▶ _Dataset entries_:
----------------
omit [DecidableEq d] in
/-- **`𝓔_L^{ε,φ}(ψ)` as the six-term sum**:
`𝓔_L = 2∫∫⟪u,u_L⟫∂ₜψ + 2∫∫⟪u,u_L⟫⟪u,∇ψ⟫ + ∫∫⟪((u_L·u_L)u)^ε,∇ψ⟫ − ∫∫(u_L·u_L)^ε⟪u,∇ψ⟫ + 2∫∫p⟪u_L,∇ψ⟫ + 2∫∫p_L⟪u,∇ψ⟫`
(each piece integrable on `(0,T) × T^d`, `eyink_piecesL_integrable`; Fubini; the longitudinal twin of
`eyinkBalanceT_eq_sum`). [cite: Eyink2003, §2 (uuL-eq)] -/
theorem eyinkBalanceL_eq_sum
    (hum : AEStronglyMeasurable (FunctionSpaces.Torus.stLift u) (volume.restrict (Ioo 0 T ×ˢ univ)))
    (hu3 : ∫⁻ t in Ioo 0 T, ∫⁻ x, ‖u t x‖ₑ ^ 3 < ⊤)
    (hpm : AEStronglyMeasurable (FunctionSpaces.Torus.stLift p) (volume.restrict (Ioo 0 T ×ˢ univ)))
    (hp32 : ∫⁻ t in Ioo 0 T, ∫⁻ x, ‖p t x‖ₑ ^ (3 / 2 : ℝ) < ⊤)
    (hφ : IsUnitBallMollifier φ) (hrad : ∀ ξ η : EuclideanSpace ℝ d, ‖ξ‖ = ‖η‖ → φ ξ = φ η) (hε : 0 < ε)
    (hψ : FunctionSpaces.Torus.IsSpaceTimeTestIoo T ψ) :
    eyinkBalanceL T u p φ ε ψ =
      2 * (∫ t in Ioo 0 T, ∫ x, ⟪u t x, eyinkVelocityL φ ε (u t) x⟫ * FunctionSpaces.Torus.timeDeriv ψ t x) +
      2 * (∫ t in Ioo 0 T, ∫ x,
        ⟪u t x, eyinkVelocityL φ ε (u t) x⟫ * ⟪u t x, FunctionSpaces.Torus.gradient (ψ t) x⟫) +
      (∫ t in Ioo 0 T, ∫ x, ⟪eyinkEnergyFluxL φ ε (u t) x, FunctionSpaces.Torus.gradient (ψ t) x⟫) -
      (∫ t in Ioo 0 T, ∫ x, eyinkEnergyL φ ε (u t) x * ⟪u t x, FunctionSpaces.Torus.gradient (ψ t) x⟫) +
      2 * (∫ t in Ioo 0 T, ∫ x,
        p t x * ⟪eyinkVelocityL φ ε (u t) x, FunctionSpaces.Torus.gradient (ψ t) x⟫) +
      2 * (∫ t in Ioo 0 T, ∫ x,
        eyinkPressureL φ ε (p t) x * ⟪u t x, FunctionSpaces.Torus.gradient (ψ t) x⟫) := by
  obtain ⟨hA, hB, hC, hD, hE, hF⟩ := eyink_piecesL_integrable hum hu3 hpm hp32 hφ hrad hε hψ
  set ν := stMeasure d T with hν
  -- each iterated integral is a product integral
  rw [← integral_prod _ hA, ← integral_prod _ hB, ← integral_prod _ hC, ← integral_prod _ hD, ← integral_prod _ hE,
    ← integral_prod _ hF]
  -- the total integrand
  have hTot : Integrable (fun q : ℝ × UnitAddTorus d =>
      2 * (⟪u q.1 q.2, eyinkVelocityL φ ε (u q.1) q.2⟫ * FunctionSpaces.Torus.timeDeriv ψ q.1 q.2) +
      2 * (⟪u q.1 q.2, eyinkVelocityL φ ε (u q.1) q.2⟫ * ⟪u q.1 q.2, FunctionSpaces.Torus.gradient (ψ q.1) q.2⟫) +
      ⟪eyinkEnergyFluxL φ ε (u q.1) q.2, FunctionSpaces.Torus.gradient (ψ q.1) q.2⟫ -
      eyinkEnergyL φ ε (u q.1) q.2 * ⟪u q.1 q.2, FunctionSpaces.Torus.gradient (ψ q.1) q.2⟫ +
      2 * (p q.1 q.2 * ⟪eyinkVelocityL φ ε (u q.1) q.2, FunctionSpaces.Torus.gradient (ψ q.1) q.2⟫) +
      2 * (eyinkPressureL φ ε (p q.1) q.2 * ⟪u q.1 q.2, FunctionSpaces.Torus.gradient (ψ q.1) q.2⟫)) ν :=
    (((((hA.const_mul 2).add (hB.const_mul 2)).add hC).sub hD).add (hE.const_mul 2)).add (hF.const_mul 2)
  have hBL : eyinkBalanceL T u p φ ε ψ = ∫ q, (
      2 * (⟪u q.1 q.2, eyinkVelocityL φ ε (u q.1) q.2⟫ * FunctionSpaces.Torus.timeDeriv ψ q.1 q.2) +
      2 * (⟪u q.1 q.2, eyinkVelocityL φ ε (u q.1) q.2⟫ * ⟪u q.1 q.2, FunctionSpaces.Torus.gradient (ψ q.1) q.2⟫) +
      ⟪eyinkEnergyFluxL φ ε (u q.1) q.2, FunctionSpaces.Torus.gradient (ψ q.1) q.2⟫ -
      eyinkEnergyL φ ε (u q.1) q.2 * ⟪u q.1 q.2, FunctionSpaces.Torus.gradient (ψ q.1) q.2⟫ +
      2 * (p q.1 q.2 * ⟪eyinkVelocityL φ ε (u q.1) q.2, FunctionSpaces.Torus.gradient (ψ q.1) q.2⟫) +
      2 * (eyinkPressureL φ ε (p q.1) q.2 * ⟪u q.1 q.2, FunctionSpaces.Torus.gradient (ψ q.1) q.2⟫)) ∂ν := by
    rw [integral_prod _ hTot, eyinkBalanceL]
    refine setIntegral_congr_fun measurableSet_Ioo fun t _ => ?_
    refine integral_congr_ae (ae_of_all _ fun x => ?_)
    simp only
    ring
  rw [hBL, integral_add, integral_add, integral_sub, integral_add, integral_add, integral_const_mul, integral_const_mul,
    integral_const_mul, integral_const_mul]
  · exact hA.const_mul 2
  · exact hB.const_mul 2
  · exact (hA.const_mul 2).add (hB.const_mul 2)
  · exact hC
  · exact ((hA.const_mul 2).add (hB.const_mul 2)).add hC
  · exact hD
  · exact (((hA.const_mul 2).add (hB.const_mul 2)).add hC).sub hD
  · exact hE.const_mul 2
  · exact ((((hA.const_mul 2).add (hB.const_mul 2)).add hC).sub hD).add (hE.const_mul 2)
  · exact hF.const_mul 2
----------------
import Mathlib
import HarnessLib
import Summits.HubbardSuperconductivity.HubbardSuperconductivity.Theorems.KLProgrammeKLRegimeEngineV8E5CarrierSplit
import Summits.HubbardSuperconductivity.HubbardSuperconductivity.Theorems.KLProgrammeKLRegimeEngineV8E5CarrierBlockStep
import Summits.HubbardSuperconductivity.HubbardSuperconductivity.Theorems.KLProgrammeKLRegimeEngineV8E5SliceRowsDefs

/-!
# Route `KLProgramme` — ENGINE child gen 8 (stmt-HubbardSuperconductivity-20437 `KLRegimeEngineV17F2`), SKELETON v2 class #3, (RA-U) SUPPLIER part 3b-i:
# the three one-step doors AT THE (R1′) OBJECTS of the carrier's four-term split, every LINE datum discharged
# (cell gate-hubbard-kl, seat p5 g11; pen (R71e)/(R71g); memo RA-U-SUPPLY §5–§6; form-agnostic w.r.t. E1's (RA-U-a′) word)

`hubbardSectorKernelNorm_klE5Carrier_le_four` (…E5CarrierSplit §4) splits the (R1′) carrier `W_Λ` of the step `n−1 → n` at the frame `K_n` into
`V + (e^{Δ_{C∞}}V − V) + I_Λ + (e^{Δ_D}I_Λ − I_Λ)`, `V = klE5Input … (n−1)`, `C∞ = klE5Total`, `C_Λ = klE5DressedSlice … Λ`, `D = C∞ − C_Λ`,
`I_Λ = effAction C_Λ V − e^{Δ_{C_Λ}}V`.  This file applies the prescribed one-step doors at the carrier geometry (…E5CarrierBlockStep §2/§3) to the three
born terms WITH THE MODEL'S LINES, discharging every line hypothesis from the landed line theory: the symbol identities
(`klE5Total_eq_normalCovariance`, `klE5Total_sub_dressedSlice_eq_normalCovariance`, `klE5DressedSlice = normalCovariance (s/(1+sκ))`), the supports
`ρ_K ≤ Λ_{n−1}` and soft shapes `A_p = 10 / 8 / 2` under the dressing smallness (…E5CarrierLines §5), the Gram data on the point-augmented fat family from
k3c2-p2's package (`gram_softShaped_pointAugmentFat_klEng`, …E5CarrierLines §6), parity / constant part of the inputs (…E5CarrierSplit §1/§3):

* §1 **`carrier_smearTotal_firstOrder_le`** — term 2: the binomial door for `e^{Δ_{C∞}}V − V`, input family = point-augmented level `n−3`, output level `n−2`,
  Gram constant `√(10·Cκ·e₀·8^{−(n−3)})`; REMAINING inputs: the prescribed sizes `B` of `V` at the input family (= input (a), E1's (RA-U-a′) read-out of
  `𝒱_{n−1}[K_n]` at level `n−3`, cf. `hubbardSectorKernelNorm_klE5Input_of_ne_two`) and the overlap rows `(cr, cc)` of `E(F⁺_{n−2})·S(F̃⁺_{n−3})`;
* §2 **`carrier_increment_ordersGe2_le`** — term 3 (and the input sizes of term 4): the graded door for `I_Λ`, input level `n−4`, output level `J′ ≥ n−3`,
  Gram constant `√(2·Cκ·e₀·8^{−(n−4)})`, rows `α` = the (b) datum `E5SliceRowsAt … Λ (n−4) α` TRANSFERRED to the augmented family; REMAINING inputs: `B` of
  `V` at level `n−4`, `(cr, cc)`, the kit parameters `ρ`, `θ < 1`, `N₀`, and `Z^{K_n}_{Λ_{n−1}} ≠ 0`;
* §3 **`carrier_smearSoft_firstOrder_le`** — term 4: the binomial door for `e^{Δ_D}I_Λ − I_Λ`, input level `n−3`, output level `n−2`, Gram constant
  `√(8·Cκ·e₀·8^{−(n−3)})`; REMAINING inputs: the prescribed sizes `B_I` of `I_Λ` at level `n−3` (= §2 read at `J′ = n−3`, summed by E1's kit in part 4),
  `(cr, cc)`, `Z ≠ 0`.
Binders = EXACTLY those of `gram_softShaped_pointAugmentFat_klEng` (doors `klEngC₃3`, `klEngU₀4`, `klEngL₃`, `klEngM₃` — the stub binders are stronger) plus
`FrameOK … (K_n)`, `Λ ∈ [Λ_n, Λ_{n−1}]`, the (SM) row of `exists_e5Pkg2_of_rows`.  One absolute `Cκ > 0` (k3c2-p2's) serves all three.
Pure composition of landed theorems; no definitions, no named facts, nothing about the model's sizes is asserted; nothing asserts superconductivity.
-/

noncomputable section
----------------
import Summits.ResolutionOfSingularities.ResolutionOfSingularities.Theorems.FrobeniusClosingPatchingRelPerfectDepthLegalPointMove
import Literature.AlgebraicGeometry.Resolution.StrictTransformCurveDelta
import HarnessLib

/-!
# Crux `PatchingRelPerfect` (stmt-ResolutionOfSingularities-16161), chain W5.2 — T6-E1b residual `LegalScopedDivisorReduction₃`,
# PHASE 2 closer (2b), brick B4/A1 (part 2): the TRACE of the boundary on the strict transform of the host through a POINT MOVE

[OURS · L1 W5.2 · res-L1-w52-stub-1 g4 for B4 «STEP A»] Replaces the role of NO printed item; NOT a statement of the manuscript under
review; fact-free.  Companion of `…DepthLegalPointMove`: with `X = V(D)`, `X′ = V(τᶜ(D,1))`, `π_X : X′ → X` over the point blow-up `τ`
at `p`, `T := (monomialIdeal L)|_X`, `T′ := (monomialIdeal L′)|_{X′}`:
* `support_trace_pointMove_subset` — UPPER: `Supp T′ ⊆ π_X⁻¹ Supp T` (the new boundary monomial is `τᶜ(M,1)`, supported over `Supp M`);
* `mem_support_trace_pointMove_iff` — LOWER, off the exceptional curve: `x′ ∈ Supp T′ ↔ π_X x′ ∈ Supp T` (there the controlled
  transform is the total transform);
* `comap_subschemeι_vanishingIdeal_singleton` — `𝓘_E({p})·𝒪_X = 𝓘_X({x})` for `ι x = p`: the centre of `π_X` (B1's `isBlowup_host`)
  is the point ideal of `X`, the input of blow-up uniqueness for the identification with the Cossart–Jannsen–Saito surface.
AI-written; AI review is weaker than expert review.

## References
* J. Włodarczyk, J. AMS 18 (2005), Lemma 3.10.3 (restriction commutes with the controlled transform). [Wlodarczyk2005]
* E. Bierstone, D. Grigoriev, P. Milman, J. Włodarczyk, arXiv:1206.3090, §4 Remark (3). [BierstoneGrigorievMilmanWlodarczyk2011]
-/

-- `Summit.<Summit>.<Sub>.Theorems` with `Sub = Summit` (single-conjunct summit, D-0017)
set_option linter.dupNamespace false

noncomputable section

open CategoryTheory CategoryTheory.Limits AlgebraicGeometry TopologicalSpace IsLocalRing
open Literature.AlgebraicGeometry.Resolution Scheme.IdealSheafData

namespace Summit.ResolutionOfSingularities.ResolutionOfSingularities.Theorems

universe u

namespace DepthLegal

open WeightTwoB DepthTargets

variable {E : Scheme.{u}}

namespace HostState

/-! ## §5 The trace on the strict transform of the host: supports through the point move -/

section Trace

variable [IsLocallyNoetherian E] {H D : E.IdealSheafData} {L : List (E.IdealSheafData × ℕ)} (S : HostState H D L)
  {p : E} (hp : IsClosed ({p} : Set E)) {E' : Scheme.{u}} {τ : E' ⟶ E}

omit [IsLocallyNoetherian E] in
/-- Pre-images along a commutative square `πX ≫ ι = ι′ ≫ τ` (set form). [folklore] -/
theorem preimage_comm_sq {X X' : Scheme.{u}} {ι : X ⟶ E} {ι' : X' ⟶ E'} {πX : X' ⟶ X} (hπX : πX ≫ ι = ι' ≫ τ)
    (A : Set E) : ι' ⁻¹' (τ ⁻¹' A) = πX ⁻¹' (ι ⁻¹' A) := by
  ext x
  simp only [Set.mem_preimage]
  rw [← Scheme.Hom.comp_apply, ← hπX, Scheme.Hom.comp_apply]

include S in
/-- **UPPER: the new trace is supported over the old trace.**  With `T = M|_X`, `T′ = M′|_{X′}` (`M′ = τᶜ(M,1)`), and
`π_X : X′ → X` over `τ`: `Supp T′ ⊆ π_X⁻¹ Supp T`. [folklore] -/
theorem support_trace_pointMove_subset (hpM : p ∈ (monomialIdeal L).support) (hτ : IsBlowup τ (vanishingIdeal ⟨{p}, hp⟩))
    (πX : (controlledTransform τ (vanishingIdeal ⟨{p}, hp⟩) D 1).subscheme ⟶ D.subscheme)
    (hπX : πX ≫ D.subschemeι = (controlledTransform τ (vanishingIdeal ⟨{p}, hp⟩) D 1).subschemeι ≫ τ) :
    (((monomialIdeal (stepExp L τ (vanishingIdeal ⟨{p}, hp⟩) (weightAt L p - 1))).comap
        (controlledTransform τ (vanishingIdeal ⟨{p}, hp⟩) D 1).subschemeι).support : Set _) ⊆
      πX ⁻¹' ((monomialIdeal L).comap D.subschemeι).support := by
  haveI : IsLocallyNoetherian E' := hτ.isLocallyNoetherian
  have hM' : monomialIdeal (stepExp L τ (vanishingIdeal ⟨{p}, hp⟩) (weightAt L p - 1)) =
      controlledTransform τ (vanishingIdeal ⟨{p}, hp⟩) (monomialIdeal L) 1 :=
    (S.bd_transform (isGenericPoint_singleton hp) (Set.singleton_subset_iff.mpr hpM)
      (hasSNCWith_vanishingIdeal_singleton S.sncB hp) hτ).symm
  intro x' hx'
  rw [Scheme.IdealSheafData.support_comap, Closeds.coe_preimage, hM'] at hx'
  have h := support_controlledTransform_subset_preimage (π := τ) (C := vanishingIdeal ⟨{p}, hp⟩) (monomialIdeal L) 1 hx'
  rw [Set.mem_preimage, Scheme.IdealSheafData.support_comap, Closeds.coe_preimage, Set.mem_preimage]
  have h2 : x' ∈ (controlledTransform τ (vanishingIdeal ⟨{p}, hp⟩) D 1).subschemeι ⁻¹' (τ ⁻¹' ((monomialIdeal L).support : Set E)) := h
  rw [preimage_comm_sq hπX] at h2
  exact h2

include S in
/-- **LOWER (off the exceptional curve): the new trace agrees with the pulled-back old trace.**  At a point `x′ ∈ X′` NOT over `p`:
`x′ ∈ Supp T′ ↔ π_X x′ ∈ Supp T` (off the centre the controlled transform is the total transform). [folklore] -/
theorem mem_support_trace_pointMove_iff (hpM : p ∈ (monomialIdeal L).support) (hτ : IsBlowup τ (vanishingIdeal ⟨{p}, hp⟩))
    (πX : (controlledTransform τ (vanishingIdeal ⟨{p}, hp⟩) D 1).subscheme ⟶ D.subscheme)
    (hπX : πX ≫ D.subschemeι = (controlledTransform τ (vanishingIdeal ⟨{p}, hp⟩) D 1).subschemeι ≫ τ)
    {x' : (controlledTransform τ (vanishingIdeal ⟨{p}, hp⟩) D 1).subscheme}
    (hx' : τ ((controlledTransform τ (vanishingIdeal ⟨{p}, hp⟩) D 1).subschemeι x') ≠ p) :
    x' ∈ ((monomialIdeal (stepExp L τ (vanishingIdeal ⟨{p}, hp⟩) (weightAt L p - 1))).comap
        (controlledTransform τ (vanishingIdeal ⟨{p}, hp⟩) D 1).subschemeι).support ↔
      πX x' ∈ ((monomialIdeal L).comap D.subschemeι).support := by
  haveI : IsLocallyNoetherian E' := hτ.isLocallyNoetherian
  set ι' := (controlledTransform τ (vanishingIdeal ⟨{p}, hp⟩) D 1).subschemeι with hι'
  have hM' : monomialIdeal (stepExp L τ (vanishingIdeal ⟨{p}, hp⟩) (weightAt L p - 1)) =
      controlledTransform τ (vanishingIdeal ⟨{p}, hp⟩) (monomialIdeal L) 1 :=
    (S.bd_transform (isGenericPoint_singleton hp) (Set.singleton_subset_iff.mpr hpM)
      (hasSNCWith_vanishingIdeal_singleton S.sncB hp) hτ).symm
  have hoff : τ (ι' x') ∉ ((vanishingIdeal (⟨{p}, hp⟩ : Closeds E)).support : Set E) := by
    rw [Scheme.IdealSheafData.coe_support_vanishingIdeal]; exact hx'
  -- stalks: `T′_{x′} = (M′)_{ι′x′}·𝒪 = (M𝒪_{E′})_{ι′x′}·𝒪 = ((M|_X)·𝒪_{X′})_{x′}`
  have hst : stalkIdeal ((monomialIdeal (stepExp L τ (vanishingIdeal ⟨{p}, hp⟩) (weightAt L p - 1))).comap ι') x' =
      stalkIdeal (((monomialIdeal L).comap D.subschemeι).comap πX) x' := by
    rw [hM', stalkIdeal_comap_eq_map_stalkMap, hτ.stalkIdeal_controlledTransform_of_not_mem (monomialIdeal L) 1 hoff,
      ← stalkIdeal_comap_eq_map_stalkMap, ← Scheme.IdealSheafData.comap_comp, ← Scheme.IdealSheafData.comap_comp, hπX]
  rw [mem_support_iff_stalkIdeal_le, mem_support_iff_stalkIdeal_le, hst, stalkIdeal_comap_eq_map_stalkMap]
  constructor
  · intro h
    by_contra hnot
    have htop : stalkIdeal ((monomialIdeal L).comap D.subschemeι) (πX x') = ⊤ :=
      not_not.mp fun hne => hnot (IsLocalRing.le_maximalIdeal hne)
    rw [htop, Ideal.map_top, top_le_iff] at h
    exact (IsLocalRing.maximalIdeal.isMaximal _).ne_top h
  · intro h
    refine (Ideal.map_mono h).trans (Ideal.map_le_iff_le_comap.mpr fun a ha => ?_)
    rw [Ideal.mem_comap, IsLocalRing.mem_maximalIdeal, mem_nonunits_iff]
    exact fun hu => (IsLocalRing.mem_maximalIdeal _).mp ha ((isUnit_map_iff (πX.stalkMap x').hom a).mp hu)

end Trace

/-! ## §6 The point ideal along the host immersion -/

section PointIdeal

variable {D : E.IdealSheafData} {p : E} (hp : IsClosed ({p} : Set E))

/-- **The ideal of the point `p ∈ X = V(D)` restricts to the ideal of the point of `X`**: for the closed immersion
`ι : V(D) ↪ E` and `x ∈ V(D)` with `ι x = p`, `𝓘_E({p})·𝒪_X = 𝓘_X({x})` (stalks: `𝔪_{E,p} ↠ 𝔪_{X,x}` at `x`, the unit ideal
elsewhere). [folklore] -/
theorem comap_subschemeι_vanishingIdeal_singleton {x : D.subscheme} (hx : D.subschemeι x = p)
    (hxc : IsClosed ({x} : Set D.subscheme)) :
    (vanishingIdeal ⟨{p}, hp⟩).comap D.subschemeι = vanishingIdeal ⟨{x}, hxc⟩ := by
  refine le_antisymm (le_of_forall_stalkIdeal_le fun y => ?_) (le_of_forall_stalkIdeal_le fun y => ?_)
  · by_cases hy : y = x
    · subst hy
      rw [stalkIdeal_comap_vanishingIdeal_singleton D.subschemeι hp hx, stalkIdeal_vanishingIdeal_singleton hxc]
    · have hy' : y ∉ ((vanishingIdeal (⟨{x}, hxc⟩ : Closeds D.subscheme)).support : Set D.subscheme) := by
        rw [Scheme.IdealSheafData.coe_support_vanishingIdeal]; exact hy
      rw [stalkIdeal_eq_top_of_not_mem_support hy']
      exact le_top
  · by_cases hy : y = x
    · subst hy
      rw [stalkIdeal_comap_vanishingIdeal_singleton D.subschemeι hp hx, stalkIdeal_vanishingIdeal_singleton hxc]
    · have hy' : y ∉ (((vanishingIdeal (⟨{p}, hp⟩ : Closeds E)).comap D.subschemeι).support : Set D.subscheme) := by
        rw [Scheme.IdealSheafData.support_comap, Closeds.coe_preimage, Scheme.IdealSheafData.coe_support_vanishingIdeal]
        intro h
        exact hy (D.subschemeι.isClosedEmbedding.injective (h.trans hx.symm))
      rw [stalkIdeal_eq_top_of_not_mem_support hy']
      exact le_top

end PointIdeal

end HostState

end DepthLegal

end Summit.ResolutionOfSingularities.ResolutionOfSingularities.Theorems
----------------
▶ _Task to complete_:
Filter the records above for the string "hnot" and copy each matching line.

▶ _Response below_:
    by_contra hnot
      not_not.mp fun hne => hnot (IsLocalRing.le_maximalIdeal hne)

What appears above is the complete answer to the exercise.